TO DO - Copy out every line of the data where the word "change" is found.

SUPPLIED MATERIAL -
import Literature.AlgebraicGeometry.AbelianSchemes.AbelianSchemeDualTransportDualIsogeny
import Literature.AlgebraicGeometry.AbelianSchemes.AbelianSchemeDualRingActionEquivariant
import Literature.AlgebraicGeometry.AbelianSchemes.AbelianSchemeDualTransportSlice
import HarnessLib

/-!
# The Rosati condition `ι(b̄) ≫ λ = λ ≫ ι(b)^∨` is TRANSPORTED along an isomorphism of tuples `(e, Ĥ_e)` — any base, any two
# dual pairs, no unit hypothesis (the generic-side bridge from the E-line tuple `ε^*𝓜.univ` to `(univ_η, dualPairOf|_η)`)

Topic `AlgebraicGeometry/AbelianSchemes`; namespace `Literature.AlgebraicGeometry.AbelianSchemes.AbelianSchemeOver.DualPair` (+ two
`RingAction` corollaries).  THEOREMS ONLY (no definition, no structure, no instance, no named fact, no `sorry`); books 0.

Cell hodgecm-mathlib (D-0151), P6 «MOD programme», (s2-D)∕SP1-ρ∕λ «DualPair ∕ Polarization spread ADAPTER», piece (O1)(c) (B-p04 (g40),
sequel of ★ `AbelianSchemeHomExtSchematicallyDominant` p847200 = (O1)(a)(b) «Rosati descends from the generic fibre»).  On the road of
record (LEAD «M-29») the GEN spine reads `RGDInputsAt.rosati` for the LETTER's dual `dualPairOf hDUALS univ` on the stage `𝓨`; by ★
`RingAction.rosati_of_genericFibre` it suffices to know it on the generic fibre `𝓨_η`, where the tuple `(univ_η, act_η, dual_η, λ_η)` is
ISOMORPHIC — not equal — to the E-line tuple `(P.A, ρ, P.D, P.pol.lam)` (`stub_E6`: Rosati holds there): an isomorphism of `S`-group
schemes `e : A′ ≅ A` intertwining the actions, the dual transport `Ĥ_e : Â′ ≅ Â` of ★ `AbelianSchemeDualTransport` between the two
(arbitrary!) dual pairs, and the `λ`-clause `λ′ ≫ Ĥ_e = e ≫ λ` ([MumfordFogartyKirwan1994] Def. 7.3, clauses (ii)–(iv) along `𝟙 S`).
This file proves that Rosati passes through such an isomorphism of tuples:
* **`comp_eq_comp_dualIsogenyOver_of_transport`** (atomic): for `e : A′.X ≅ A.X` (`IsMonHom e.hom`), dual pairs `D` of `A` and `D′`
  of `A′`, `lam : A → Â`, `lam′ : A′ → Â′` with the `λ`-clause `lam′ ≫ Ĥ_e = e ≫ lam` (★ `hatTransportOver D D′ e`), and homomorphisms
  `α, β` of `A`, `α′, β′` of `A′` intertwined by `e` (`α′ ≫ e = e ≫ α`, `β′ ≫ e = e ≫ β`):
  `α ≫ lam = lam ≫ β^∨  ⟹  α′ ≫ lam′ = lam′ ≫ β′^∨` (duals ★ `dualIsogenyOver` w.r.t. `D, D` resp. `D′, D′`).  PROOF: `Ĥ_e` is an
  isomorphism (★ `isIso_hatTransportOver`), so cancel it on the right; `Ĥ_e = (e⁻¹)^∨` (★ `hatTransportOver_eq_dualIsogenyOver_inv`,
  [MilneAV2008] I §8 «unique») and dualising the square `β ≫ e⁻¹ = e⁻¹ ≫ β′` (★ `dualIsogenyOver_comm_of_comm`, [MumfordAV1970] §15
  Thm. 1) gives `β′^∨ ≫ Ĥ_e = Ĥ_e ≫ β^∨`; `…_iff_of_transport` is the equivalence;
* **`comp_eq_comp_dualIsogenyOver_lamTransport`** — the same with `lam′ := lamTransport D D′ e e′ lam = e ≫ lam ≫ Ĥ_{e′}` (★
  `AbelianSchemeDualTransportSlice`), whose `λ`-clause holds by ★ `hatTransport_comp_hatTransport` (`lamTransport_comp_hatTransportOver`);
* **`RingAction.rosati_of_transport`** ∕ **`RingAction.rosati_lamTransport`** — the `RGDInputsAt.rosati` shape for ring actions
  `act, act′` intertwined by `e` (`act′.i a ≫ e = e ≫ act.i a`): Rosati for `(A, act, D, lam)` at `(b, b′)` ⟹ Rosati for
  `(A′, act′, D′, lam′)` at `(b, b′)` ([RapoportSmithlingZhang2020Diagonal] §3.2; [Kottwitz1992] §5).
Everything over an ARBITRARY base `S`, for ARBITRARY dual pairs, with NO reducedness ∕ Noetherian ∕ unit (`𝒫|_{A×{ε}} ≅ 𝒪`) hypothesis —
only the hypothesis-free halves of the ★ dual calculus are used.  HC_CM is proved only modulo the printed citations (2 remaining named inputs
hLiu418 24832, h413 24833) until rung 0 closes; this file is count-neutral and discharges none of them.

## References
* [MumfordFogartyKirwan1994] D. Mumford, J. Fogarty, F. Kirwan, *Geometric Invariant Theory*, 3rd ed. (1994), Ch. 7 §2 Definition 7.3
  (p. 130) (isomorphism of polarised abelian schemes: clauses on `X̂` and `λ`), Ch. 6 §2 (p. 121).
* [MilneAV2008] J. S. Milne, *Abelian Varieties* (v2.00, 2008), I §8 pp. 36–37 (uniqueness of the dual pair), I §9 Thm. 9.1 (p. 42).
* [MumfordAV1970] D. Mumford, *Abelian Varieties* (1970), §15 Thm. 1 (p. 143) (functoriality of `f ↦ f^∨`), §20 (pp. 189–190) (Rosati involution).
* [RapoportSmithlingZhang2020Diagonal] M. Rapoport, B. Smithling, W. Zhang (2020), §3.2 (the Rosati condition of the PEL moduli problem).
* [Kottwitz1992] R. Kottwitz, *Points on some Shimura varieties over finite fields*, JAMS 5 (1992), §5 (pp. 389–391).
* Tree: ★ `AbelianSchemeDualTransport` (`hatTransportOver`, `isIso_hatTransportOver`, `hatTransport_comp_hatTransport`), ★
  `AbelianSchemeDualTransportDualIsogeny` (`hatTransportOver_eq_dualIsogenyOver_inv`), ★ `AbelianSchemeDualRingActionEquivariant`
  (`dualIsogenyOver_comm_of_comm`), ★ `AbelianSchemeDualTransportSlice` (`lamTransport`), ★ `AbelianSchemeDualIsogeny` (`dualIsogenyOver`).
-/

set_option autoImplicit false

noncomputable section

universe u

open CategoryTheory CategoryTheory.Limits AlgebraicGeometry

namespace Literature.AlgebraicGeometry.AbelianSchemes

namespace AbelianSchemeOver

namespace DualPair

variable {S : Scheme.{u}} {A A' : AbelianSchemeOver S} (e : A'.X ≅ A.X) [IsMonHom e.hom] (D : A.DualPair) (D' : A'.DualPair)

/-- **`β′^∨ ≫ Ĥ_e = Ĥ_e ≫ β^∨`** for homomorphisms `β` of `A`, `β′` of `A′` intertwined by `e` (`β′ ≫ e = e ≫ β`): `Ĥ_e = (e⁻¹)^∨` and the
dual of the square `β ≫ e⁻¹ = e⁻¹ ≫ β′`. [cite: MilneAV2008, I §8 pp. 36–37] [cite: MumfordAV1970, §15 Thm. 1 (p. 143)] -/
theorem dualIsogenyOver_comp_hatTransportOver (β : A.X ⟶ A.X) (β' : A'.X ⟶ A'.X) [IsMonHom β] [IsMonHom β']
    (hβ : β' ≫ e.hom = e.hom ≫ β) :
    dualIsogenyOver β' D' D' ≫ hatTransportOver D D' e = hatTransportOver D D' e ≫ dualIsogenyOver β D D := by
  have hsq : β ≫ e.inv = e.inv ≫ β' := by
    rw [← cancel_mono e.hom, Category.assoc, Category.assoc, e.inv_hom_id, Category.comp_id, hβ, e.inv_hom_id_assoc]
  rw [hatTransportOver_eq_dualIsogenyOver_inv]
  exact (dualIsogenyOver_comm_of_comm e.inv D D' β β' hsq).symm

/-- **ROSATI IS TRANSPORTED ALONG AN ISOMORPHISM OF TUPLES** (atomic form): with the `λ`-clause `lam′ ≫ Ĥ_e = e ≫ lam` and `α, β`
(on `A`), `α′, β′` (on `A′`) intertwined by `e`, `α ≫ lam = lam ≫ β^∨ ⟹ α′ ≫ lam′ = lam′ ≫ β′^∨` — any base, any dual pairs `D, D′`.
[cite: MumfordFogartyKirwan1994, Ch. 7 §2 Definition 7.3 (p. 130)] [cite: RapoportSmithlingZhang2020Diagonal, §3.2] [cite: MilneAV2008, I §8 pp. 36–37] -/
theorem comp_eq_comp_dualIsogenyOver_of_transport (lam : A.X ⟶ D.hat.X) (lam' : A'.X ⟶ D'.hat.X)
    (hlam : lam' ≫ hatTransportOver D D' e = e.hom ≫ lam)
    (α β : A.X ⟶ A.X) (α' β' : A'.X ⟶ A'.X) [IsMonHom β] [IsMonHom β']
    (hα : α' ≫ e.hom = e.hom ≫ α) (hβ : β' ≫ e.hom = e.hom ≫ β)
    (h : α ≫ lam = lam ≫ dualIsogenyOver β D D) :
    α' ≫ lam' = lam' ≫ dualIsogenyOver β' D' D' := by
  haveI : IsMonHom e.symm.hom := (inferInstance : IsMonHom e.inv)
  haveI := isIso_hatTransportOver D D' e e.symm rfl
  rw [← cancel_mono (hatTransportOver D D' e)]
  calc (α' ≫ lam') ≫ hatTransportOver D D' e = α' ≫ (lam' ≫ hatTransportOver D D' e) := Category.assoc _ _ _
    _ = (α' ≫ e.hom) ≫ lam := by rw [hlam, Category.assoc]
    _ = e.hom ≫ (α ≫ lam) := by rw [hα, Category.assoc]
    _ = (e.hom ≫ lam) ≫ dualIsogenyOver β D D := by rw [h, Category.assoc]
    _ = lam' ≫ (hatTransportOver D D' e ≫ dualIsogenyOver β D D) := by rw [← hlam, Category.assoc]
    _ = (lam' ≫ dualIsogenyOver β' D' D') ≫ hatTransportOver D D' e := by
        rw [← dualIsogenyOver_comp_hatTransportOver e D D' β β' hβ, Category.assoc]

/-- The converse direction packaged as an equivalence: under the `λ`-clause and the intertwinings, Rosati for `(A, D, lam)` at `(α, β)`
holds iff Rosati for `(A′, D′, lam′)` at `(α′, β′)` holds. [cite: MumfordFogartyKirwan1994, Ch. 7 §2 Definition 7.3 (p. 130)] [cite: RapoportSmithlingZhang2020Diagonal, §3.2] -/
theorem comp_eq_comp_dualIsogenyOver_iff_of_transport (lam : A.X ⟶ D.hat.X) (lam' : A'.X ⟶ D'.hat.X)
    (hlam : lam' ≫ hatTransportOver D D' e = e.hom ≫ lam)
    (α β : A.X ⟶ A.X) (α' β' : A'.X ⟶ A'.X) [IsMonHom β] [IsMonHom β']
    (hα : α' ≫ e.hom = e.hom ≫ α) (hβ : β' ≫ e.hom = e.hom ≫ β) :
    α ≫ lam = lam ≫ dualIsogenyOver β D D ↔ α' ≫ lam' = lam' ≫ dualIsogenyOver β' D' D' := by
  refine ⟨comp_eq_comp_dualIsogenyOver_of_transport e D D' lam lam' hlam α β α' β' hα hβ, fun h' => ?_⟩
  -- transport back along `e⁻¹ : A ≅ A′`, whose dual transport is the inverse of `Ĥ_e`
  haveI : IsMonHom e.symm.hom := (inferInstance : IsMonHom e.inv)
  haveI := isIso_hatTransportOver D D' e e.symm rfl
  have hH : hatTransportOver D' D e.symm ≫ hatTransportOver D D' e = 𝟙 _ :=
    Over.OverMorphism.ext (by
      rw [Over.comp_left, hatTransportOver_left, hatTransportOver_left, Over.id_left]
      exact hatTransport_comp_hatTransport D D' e e.symm rfl)
  have hlam' : lam ≫ hatTransportOver D' D e.symm = e.symm.hom ≫ lam' := by
    rw [← cancel_mono (hatTransportOver D D' e), Category.assoc, hH, Category.comp_id, Category.assoc, hlam, Iso.symm_hom,
      e.inv_hom_id_assoc]
  have hα' : α ≫ e.symm.hom = e.symm.hom ≫ α' := by
    change α ≫ e.inv = e.inv ≫ α'
    rw [← cancel_mono e.hom, Category.assoc, Category.assoc, e.inv_hom_id, Category.comp_id, hα, e.inv_hom_id_assoc]
  have hβ' : β ≫ e.symm.hom = e.symm.hom ≫ β' := by
    change β ≫ e.inv = e.inv ≫ β'
    rw [← cancel_mono e.hom, Category.assoc, Category.assoc, e.inv_hom_id, Category.comp_id, hβ, e.inv_hom_id_assoc]
  exact comp_eq_comp_dualIsogenyOver_of_transport e.symm D' D lam' lam hlam' α' β' α β hα' hβ' h'

/-! #### With the transported `λ′ := lamTransport D D′ e e′ lam = e ≫ λ ≫ Ĥ_{e′}` -/

variable (e' : A.X ≅ A'.X) [IsMonHom e'.hom]

/-- The `λ`-clause of the transported polarisation map: `(e ≫ lam ≫ Ĥ_{e′}) ≫ Ĥ_e = e ≫ lam` (★ `hatTransport_comp_hatTransport`).
[cite: MumfordFogartyKirwan1994, Ch. 7 §2 Definition 7.3 (p. 130)] [cite: MilneAV2008, I §8 pp. 36–37] -/
theorem lamTransport_comp_hatTransportOver (he' : e'.hom = e.inv) (lam : A.X ⟶ D.hat.X) :
    lamTransport D D' e e' lam ≫ hatTransportOver D D' e = e.hom ≫ lam := by
  have hH : hatTransportOver D' D e' ≫ hatTransportOver D D' e = 𝟙 _ :=
    Over.OverMorphism.ext (by
      rw [Over.comp_left, hatTransportOver_left, hatTransportOver_left, Over.id_left]
      exact hatTransport_comp_hatTransport D D' e e' he')
  change (e.hom ≫ lam ≫ hatTransportOver D' D e') ≫ hatTransportOver D D' e = e.hom ≫ lam
  rw [Category.assoc, Category.assoc, hH, Category.comp_id]

/-- **Rosati for the transported tuple `(A′, D′, e ≫ λ ≫ Ĥ_{e′})`** from Rosati for `(A, D, λ)`, `α′, β′` intertwined with `α, β` by `e`.
[cite: MumfordFogartyKirwan1994, Ch. 7 §2 Definition 7.3 (p. 130)] [cite: RapoportSmithlingZhang2020Diagonal, §3.2] -/
theorem comp_eq_comp_dualIsogenyOver_lamTransport (he' : e'.hom = e.inv) (lam : A.X ⟶ D.hat.X)
    (α β : A.X ⟶ A.X) (α' β' : A'.X ⟶ A'.X) [IsMonHom β] [IsMonHom β']
    (hα : α' ≫ e.hom = e.hom ≫ α) (hβ : β' ≫ e.hom = e.hom ≫ β)
    (h : α ≫ lam = lam ≫ dualIsogenyOver β D D) :
    α' ≫ lamTransport D D' e e' lam = lamTransport D D' e e' lam ≫ dualIsogenyOver β' D' D' :=
  comp_eq_comp_dualIsogenyOver_of_transport e D D' lam _ (lamTransport_comp_hatTransportOver e D D' e' he' lam) α β α' β' hα hβ h

end DualPair

/-! ### The `RGDInputsAt.rosati` shape: ring actions intertwined by `e` -/

section RingActionRosati

variable {S : Scheme.{u}} {A A' : AbelianSchemeOver S} (e : A'.X ≅ A.X) [IsMonHom e.hom] (D : A.DualPair) (D' : A'.DualPair)
  {O : Type*} [CommRing O] (act : A.RingAction O) (act' : A'.RingAction O)

/-- **ROSATI FOR RING ACTIONS IS TRANSPORTED ALONG AN EQUIVARIANT ISOMORPHISM OF TUPLES**: `act′.i a ≫ e = e ≫ act.i a` for all `a`,
the `λ`-clause `lam′ ≫ Ĥ_e = e ≫ lam`; then `ι(b′) ≫ λ = λ ≫ ι(b)^∨` for `(A, act, D, lam)` gives the same for `(A′, act′, D′, lam′)`.
[cite: RapoportSmithlingZhang2020Diagonal, §3.2] [cite: Kottwitz1992, §5 (pp. 389–391)] [cite: MumfordFogartyKirwan1994, Ch. 7 §2 Definition 7.3 (p. 130)] -/
theorem RingAction.rosati_of_transport (hequiv : ∀ a, act'.i a ≫ e.hom = e.hom ≫ act.i a)
    (lam : A.X ⟶ D.hat.X) (lam' : A'.X ⟶ D'.hat.X) (hlam : lam' ≫ DualPair.hatTransportOver D D' e = e.hom ≫ lam) (b b' : O)
    (h : haveI := act.isMonHom b
      act.i b' ≫ lam = lam ≫ DualPair.dualIsogenyOver (act.i b) D D) :
    haveI := act'.isMonHom b
    act'.i b' ≫ lam' = lam' ≫ DualPair.dualIsogenyOver (act'.i b) D' D' := by
  haveI := act.isMonHom b
  haveI := act'.isMonHom b
  exact DualPair.comp_eq_comp_dualIsogenyOver_of_transport e D D' lam lam' hlam (act.i b') (act.i b) (act'.i b') (act'.i b)
    (hequiv b') (hequiv b) h

/-- The same for the transported `λ′ := lamTransport D D′ e e′ lam`. [cite: RapoportSmithlingZhang2020Diagonal, §3.2] [cite: MumfordFogartyKirwan1994, Ch. 7 §2 Definition 7.3 (p. 130)] -/
theorem RingAction.rosati_lamTransport (hequiv : ∀ a, act'.i a ≫ e.hom = e.hom ≫ act.i a)
    (e' : A.X ≅ A'.X) [IsMonHom e'.hom] (he' : e'.hom = e.inv) (lam : A.X ⟶ D.hat.X) (b b' : O)
    (h : haveI := act.isMonHom b
      act.i b' ≫ lam = lam ≫ DualPair.dualIsogenyOver (act.i b) D D) :
    haveI := act'.isMonHom b
    act'.i b' ≫ DualPair.lamTransport D D' e e' lam = DualPair.lamTransport D D' e e' lam ≫ DualPair.dualIsogenyOver (act'.i b) D' D' :=
  RingAction.rosati_of_transport e D D' act act' hequiv lam _ (DualPair.lamTransport_comp_hatTransportOver e D D' e' he' lam) b b' h

end RingActionRosati

end AbelianSchemeOver

end Literature.AlgebraicGeometry.AbelianSchemes

end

RESULT BELOW -
    change α ≫ e.inv = e.inv ≫ α'
    change β ≫ e.inv = e.inv ≫ β'
  change (e.hom ≫ lam ≫ hatTransportOver D' D e') ≫ hatTransportOver D D' e = e.hom ≫ lam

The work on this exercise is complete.